**WHAT YOU ARE ASKED TO DO**:
For the material below, return exactly the lines starting at the line containing "# the block's" and ending at the line containing "statement-level skeleton of", both ends included, and no others.

START DATASET

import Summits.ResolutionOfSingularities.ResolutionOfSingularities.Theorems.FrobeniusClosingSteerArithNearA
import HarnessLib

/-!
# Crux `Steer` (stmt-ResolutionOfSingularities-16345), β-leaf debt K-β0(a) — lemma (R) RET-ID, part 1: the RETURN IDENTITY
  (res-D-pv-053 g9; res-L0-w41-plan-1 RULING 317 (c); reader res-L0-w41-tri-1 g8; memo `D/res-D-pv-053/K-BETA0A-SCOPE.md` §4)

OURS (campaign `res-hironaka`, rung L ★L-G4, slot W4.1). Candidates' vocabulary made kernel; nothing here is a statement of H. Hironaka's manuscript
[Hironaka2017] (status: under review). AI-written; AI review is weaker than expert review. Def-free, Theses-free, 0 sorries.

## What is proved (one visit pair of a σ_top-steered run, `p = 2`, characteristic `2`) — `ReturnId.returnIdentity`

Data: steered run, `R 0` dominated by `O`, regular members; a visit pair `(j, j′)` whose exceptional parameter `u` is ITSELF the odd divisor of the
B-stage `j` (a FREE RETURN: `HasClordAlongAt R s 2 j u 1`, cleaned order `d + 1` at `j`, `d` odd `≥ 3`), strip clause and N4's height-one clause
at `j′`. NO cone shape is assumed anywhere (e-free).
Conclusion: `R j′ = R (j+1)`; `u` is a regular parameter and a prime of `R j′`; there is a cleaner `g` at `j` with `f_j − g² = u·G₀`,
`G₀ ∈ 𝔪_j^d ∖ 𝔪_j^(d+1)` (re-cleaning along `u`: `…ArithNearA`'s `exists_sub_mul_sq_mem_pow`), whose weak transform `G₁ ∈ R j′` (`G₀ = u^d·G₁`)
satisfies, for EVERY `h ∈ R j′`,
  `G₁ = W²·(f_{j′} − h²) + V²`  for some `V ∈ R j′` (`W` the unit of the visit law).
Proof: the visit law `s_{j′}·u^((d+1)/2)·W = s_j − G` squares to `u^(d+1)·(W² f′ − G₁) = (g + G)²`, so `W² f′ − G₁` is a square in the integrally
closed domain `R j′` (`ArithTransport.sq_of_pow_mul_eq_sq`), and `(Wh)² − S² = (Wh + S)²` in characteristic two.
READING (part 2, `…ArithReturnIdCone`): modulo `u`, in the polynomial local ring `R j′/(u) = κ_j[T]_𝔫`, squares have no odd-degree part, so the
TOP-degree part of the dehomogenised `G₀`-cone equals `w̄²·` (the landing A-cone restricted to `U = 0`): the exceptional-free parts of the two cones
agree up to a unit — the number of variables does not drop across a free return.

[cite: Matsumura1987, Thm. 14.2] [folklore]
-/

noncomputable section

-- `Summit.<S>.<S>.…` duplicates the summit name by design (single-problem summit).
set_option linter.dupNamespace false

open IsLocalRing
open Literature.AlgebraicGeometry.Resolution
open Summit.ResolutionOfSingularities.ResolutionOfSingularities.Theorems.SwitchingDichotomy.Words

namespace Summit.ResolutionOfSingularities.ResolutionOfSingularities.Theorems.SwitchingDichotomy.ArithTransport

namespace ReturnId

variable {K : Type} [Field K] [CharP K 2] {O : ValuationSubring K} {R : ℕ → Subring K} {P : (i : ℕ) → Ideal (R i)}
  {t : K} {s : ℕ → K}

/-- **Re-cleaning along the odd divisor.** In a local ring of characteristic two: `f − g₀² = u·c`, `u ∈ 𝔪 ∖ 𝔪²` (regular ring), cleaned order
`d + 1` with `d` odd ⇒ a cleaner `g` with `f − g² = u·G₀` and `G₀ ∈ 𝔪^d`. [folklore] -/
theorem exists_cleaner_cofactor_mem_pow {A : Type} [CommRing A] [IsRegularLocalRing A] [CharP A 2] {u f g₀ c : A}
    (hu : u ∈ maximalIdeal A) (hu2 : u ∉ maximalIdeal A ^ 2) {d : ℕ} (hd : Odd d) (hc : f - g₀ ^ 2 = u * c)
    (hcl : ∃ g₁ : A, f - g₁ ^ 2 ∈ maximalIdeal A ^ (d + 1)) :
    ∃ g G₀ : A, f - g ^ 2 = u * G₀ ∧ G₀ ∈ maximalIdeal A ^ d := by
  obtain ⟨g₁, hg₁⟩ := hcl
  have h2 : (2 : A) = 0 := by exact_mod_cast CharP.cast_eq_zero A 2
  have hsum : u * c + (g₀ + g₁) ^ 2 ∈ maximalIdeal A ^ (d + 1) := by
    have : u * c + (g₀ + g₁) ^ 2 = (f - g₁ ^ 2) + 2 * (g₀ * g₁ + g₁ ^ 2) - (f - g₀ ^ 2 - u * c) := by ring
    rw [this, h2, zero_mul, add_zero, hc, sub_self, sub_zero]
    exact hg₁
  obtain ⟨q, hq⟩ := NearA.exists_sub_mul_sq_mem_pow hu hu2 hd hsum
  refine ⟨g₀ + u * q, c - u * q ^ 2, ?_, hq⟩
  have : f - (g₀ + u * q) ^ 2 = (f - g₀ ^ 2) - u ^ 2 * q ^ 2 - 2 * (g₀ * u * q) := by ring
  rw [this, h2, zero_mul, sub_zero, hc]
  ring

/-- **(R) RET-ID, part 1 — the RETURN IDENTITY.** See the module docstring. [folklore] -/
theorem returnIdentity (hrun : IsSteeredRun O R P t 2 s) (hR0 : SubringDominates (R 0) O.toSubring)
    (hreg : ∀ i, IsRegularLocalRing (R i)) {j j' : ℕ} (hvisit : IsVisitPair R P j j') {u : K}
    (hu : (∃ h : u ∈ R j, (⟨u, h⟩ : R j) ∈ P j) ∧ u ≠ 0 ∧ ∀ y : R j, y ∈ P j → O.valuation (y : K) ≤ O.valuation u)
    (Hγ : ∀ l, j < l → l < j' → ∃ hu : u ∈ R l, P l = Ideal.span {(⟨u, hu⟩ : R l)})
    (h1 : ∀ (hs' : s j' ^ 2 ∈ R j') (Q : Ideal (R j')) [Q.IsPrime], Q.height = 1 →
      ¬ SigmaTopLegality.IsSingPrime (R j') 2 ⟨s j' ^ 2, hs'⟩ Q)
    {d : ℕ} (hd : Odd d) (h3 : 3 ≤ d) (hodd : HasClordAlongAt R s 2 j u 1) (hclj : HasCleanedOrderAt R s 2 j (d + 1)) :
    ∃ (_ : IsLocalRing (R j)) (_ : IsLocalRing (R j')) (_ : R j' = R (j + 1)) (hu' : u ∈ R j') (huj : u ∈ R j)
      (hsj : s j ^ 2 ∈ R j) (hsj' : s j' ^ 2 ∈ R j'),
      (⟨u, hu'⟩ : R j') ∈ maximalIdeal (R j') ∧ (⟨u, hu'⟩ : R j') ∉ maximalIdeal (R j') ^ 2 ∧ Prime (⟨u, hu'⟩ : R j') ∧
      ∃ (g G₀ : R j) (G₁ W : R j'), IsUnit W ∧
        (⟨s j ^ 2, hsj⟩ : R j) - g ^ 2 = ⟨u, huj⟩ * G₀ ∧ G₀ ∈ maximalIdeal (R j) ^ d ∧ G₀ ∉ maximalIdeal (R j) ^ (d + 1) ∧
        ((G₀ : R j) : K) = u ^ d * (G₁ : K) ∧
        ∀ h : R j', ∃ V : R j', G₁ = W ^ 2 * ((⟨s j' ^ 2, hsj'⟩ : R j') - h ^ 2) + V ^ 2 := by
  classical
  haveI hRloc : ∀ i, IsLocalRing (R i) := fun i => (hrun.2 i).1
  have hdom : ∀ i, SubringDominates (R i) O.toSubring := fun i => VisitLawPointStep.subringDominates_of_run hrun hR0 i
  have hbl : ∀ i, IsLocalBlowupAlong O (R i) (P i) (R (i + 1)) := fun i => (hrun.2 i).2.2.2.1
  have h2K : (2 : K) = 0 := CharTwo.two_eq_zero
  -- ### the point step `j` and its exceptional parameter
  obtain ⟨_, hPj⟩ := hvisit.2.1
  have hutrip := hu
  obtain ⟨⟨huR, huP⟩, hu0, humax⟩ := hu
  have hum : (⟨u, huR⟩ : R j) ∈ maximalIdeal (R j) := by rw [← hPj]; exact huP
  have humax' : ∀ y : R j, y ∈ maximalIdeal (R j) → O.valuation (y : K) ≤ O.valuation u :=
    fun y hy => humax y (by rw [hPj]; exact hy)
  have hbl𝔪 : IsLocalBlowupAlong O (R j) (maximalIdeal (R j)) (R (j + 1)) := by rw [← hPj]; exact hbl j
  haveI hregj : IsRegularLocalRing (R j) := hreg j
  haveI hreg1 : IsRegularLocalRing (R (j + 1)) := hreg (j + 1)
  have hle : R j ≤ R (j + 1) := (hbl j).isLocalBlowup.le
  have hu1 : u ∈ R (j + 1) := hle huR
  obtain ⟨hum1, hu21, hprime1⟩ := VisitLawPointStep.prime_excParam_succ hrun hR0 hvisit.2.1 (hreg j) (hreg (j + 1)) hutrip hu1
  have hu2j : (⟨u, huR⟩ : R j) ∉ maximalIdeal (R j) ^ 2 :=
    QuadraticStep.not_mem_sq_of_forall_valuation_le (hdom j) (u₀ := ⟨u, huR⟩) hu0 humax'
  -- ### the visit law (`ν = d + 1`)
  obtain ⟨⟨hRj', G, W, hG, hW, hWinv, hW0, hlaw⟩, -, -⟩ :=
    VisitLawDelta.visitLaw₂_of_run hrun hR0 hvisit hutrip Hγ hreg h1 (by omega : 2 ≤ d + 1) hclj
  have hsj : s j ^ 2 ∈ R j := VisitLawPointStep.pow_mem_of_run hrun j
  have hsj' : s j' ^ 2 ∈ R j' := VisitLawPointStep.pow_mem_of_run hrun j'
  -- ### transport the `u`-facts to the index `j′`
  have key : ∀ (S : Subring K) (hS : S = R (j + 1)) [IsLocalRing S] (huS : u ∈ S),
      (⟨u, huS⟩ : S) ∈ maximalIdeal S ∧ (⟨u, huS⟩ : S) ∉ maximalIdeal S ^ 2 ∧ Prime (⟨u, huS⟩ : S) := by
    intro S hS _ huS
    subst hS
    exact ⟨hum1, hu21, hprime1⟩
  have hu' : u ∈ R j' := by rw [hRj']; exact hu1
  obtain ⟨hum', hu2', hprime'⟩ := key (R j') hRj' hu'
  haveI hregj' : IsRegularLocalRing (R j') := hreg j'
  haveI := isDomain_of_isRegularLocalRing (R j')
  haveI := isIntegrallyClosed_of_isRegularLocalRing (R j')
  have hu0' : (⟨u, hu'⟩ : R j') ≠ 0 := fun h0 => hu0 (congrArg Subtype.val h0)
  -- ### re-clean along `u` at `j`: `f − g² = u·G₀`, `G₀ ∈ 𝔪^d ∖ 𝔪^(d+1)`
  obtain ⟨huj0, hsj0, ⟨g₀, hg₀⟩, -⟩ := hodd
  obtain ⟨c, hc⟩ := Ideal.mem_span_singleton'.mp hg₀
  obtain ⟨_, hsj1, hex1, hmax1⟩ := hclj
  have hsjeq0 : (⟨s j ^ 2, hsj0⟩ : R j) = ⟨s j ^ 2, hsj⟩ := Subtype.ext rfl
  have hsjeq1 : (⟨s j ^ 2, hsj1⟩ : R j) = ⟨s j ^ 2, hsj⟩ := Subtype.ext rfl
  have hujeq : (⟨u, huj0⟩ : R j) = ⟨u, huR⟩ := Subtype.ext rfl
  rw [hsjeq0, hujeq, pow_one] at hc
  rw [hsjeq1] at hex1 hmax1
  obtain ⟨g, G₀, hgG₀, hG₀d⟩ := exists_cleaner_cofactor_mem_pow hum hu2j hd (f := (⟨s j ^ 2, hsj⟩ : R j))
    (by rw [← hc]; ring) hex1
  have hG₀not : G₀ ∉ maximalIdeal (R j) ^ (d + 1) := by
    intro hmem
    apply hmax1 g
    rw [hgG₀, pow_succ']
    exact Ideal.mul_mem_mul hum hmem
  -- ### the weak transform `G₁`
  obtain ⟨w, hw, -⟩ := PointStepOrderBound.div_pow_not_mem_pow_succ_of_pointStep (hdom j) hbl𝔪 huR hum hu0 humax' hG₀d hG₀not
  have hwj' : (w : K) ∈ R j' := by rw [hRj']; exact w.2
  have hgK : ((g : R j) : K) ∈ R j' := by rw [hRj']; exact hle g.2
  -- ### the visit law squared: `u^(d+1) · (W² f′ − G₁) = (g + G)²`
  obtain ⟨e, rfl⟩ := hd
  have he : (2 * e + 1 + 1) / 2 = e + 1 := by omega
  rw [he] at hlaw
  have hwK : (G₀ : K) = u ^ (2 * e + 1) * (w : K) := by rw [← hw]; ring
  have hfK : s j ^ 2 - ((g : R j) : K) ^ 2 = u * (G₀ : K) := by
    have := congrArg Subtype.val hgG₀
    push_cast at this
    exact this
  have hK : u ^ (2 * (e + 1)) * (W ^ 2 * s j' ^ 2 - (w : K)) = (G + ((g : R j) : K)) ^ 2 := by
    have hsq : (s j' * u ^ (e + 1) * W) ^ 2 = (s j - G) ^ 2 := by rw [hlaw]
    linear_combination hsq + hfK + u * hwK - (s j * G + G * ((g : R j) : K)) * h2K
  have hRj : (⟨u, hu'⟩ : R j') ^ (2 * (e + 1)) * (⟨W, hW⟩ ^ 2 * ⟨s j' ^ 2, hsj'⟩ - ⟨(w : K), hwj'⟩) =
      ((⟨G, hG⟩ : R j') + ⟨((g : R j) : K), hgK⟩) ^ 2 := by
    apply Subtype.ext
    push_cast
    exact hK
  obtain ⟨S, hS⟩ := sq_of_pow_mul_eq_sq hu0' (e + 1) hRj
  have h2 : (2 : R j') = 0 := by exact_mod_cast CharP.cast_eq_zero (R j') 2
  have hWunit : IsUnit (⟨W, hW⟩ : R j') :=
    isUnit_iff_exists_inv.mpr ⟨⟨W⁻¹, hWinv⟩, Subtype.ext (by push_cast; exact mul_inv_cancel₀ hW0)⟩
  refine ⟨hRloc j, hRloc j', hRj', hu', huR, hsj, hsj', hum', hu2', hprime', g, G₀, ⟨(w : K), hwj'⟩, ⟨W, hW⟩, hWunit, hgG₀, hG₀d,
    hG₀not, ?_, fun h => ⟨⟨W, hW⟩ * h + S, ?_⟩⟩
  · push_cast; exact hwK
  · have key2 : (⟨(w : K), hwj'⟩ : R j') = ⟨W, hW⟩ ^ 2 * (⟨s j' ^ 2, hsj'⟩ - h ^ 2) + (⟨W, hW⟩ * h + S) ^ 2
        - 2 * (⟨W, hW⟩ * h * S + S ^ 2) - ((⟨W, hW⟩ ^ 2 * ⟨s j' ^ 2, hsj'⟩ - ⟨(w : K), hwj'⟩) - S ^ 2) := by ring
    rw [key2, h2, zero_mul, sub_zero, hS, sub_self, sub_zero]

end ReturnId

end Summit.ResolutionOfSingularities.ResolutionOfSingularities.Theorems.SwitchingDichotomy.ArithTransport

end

END DATASET
START DATASET

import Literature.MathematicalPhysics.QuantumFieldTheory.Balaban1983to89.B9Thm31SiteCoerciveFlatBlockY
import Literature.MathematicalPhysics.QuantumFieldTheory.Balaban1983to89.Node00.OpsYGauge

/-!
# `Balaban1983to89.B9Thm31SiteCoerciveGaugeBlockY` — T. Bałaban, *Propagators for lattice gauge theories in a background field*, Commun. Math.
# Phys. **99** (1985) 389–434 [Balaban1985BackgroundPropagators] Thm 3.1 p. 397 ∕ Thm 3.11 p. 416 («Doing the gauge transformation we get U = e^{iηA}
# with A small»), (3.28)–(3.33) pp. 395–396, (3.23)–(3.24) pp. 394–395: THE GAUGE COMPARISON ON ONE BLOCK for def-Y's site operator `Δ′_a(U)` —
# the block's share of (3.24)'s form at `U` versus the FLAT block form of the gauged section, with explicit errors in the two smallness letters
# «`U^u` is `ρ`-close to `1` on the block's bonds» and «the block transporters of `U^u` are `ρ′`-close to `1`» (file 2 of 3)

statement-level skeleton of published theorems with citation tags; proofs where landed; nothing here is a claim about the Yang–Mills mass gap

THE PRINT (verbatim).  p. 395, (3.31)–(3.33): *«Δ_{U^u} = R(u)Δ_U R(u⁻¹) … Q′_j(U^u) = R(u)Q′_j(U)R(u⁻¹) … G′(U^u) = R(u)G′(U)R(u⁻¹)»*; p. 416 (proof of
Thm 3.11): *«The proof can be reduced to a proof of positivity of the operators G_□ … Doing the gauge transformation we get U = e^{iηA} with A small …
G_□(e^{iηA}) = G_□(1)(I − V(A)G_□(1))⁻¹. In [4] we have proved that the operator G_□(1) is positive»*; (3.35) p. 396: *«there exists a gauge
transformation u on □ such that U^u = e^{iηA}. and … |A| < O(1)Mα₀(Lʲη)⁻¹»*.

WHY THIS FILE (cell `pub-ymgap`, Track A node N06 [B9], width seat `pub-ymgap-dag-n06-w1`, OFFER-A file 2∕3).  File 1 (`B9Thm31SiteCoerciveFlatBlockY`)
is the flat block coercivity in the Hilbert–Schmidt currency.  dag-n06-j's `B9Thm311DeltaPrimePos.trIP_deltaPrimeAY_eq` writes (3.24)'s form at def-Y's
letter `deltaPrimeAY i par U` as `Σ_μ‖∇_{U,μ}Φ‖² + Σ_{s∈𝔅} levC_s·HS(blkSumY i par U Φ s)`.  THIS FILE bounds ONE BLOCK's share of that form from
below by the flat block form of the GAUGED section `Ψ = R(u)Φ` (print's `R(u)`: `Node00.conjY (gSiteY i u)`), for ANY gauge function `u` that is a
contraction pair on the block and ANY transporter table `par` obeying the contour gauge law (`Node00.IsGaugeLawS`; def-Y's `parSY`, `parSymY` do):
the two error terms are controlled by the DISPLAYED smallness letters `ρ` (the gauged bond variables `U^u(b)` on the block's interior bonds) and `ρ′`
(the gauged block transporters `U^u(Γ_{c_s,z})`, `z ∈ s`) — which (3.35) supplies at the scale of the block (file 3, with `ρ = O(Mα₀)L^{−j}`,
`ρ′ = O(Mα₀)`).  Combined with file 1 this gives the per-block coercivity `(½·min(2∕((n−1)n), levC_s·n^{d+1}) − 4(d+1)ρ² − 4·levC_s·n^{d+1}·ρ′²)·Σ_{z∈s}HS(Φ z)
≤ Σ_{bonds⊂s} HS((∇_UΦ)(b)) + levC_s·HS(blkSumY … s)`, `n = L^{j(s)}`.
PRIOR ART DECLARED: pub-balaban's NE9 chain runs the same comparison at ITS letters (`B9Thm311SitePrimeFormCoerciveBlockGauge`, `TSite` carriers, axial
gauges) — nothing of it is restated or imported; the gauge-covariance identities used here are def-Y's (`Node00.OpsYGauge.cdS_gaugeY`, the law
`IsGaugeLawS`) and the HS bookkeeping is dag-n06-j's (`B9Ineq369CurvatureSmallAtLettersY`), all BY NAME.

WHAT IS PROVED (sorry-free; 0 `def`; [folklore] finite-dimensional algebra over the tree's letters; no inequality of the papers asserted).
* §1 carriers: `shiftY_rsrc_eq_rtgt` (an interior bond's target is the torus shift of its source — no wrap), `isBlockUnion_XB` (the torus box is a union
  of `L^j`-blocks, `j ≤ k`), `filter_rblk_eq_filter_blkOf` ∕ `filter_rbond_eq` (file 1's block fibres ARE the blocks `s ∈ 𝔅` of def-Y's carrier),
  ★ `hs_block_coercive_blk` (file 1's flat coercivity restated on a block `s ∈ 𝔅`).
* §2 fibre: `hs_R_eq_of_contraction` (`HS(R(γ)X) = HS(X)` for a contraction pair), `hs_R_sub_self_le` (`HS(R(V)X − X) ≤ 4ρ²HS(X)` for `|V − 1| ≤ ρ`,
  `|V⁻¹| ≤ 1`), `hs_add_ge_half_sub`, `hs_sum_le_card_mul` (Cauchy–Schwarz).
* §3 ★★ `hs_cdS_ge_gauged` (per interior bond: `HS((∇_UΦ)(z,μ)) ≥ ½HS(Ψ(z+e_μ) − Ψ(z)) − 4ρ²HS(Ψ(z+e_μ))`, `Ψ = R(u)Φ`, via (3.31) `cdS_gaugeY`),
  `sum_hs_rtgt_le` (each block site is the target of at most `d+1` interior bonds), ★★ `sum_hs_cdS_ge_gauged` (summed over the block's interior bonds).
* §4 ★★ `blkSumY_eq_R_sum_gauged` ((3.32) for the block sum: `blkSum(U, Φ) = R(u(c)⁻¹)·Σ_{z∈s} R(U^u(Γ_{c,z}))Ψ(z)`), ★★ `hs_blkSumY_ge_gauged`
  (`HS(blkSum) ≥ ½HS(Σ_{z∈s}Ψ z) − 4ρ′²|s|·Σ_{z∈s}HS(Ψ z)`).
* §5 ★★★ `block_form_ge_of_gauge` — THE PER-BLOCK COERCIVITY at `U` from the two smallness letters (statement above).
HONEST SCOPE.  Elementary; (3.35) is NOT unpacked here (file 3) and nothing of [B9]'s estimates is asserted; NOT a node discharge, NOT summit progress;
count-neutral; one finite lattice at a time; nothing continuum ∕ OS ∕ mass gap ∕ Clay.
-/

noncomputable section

END DATASET
START DATASET

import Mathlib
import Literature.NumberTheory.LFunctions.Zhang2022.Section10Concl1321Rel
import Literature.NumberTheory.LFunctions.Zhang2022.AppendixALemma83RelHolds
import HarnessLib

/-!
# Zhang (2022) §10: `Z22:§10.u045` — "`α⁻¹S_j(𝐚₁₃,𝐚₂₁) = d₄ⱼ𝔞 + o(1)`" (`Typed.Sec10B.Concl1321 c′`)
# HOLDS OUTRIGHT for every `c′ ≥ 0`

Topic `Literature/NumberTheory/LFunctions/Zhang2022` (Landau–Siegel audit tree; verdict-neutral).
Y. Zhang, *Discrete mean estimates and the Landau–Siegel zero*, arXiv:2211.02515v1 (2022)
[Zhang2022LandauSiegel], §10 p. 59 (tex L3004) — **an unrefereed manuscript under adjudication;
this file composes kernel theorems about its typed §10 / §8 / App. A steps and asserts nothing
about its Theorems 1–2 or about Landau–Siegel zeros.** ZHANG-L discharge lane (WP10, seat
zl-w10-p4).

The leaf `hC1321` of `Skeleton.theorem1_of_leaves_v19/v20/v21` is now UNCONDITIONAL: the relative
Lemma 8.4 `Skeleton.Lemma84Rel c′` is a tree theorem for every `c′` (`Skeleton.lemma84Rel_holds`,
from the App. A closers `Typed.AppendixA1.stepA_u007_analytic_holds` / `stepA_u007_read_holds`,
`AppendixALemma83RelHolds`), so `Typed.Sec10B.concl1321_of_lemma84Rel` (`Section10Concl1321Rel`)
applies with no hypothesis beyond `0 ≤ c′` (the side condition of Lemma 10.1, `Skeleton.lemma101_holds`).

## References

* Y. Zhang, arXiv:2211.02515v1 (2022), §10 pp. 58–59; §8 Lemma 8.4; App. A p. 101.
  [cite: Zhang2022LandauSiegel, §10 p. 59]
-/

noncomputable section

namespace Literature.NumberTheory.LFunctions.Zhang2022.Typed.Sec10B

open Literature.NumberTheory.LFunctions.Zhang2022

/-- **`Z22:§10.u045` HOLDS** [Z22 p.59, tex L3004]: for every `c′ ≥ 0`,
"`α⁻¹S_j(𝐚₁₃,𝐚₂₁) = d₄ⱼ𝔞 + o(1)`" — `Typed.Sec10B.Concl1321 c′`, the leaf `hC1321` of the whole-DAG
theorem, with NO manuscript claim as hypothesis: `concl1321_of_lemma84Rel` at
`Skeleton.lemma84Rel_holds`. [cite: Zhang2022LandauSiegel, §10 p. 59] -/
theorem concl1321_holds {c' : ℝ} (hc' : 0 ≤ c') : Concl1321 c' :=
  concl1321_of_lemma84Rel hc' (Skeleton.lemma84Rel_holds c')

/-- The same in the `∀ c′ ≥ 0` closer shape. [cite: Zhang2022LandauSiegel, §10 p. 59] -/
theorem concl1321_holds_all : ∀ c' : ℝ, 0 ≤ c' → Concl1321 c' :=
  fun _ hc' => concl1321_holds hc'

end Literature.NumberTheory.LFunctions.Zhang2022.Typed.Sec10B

END DATASET

**SOLVED EXERCISE**:
# the block's share of (3.24)'s form at `U` versus the FLAT block form of the gauged section, with explicit errors in the two smallness letters
# «`U^u` is `ρ`-close to `1` on the block's bonds» and «the block transporters of `U^u` are `ρ′`-close to `1`» (file 2 of 3)

statement-level skeleton of published theorems with citation tags; proofs where landed; nothing here is a claim about the Yang–Mills mass gap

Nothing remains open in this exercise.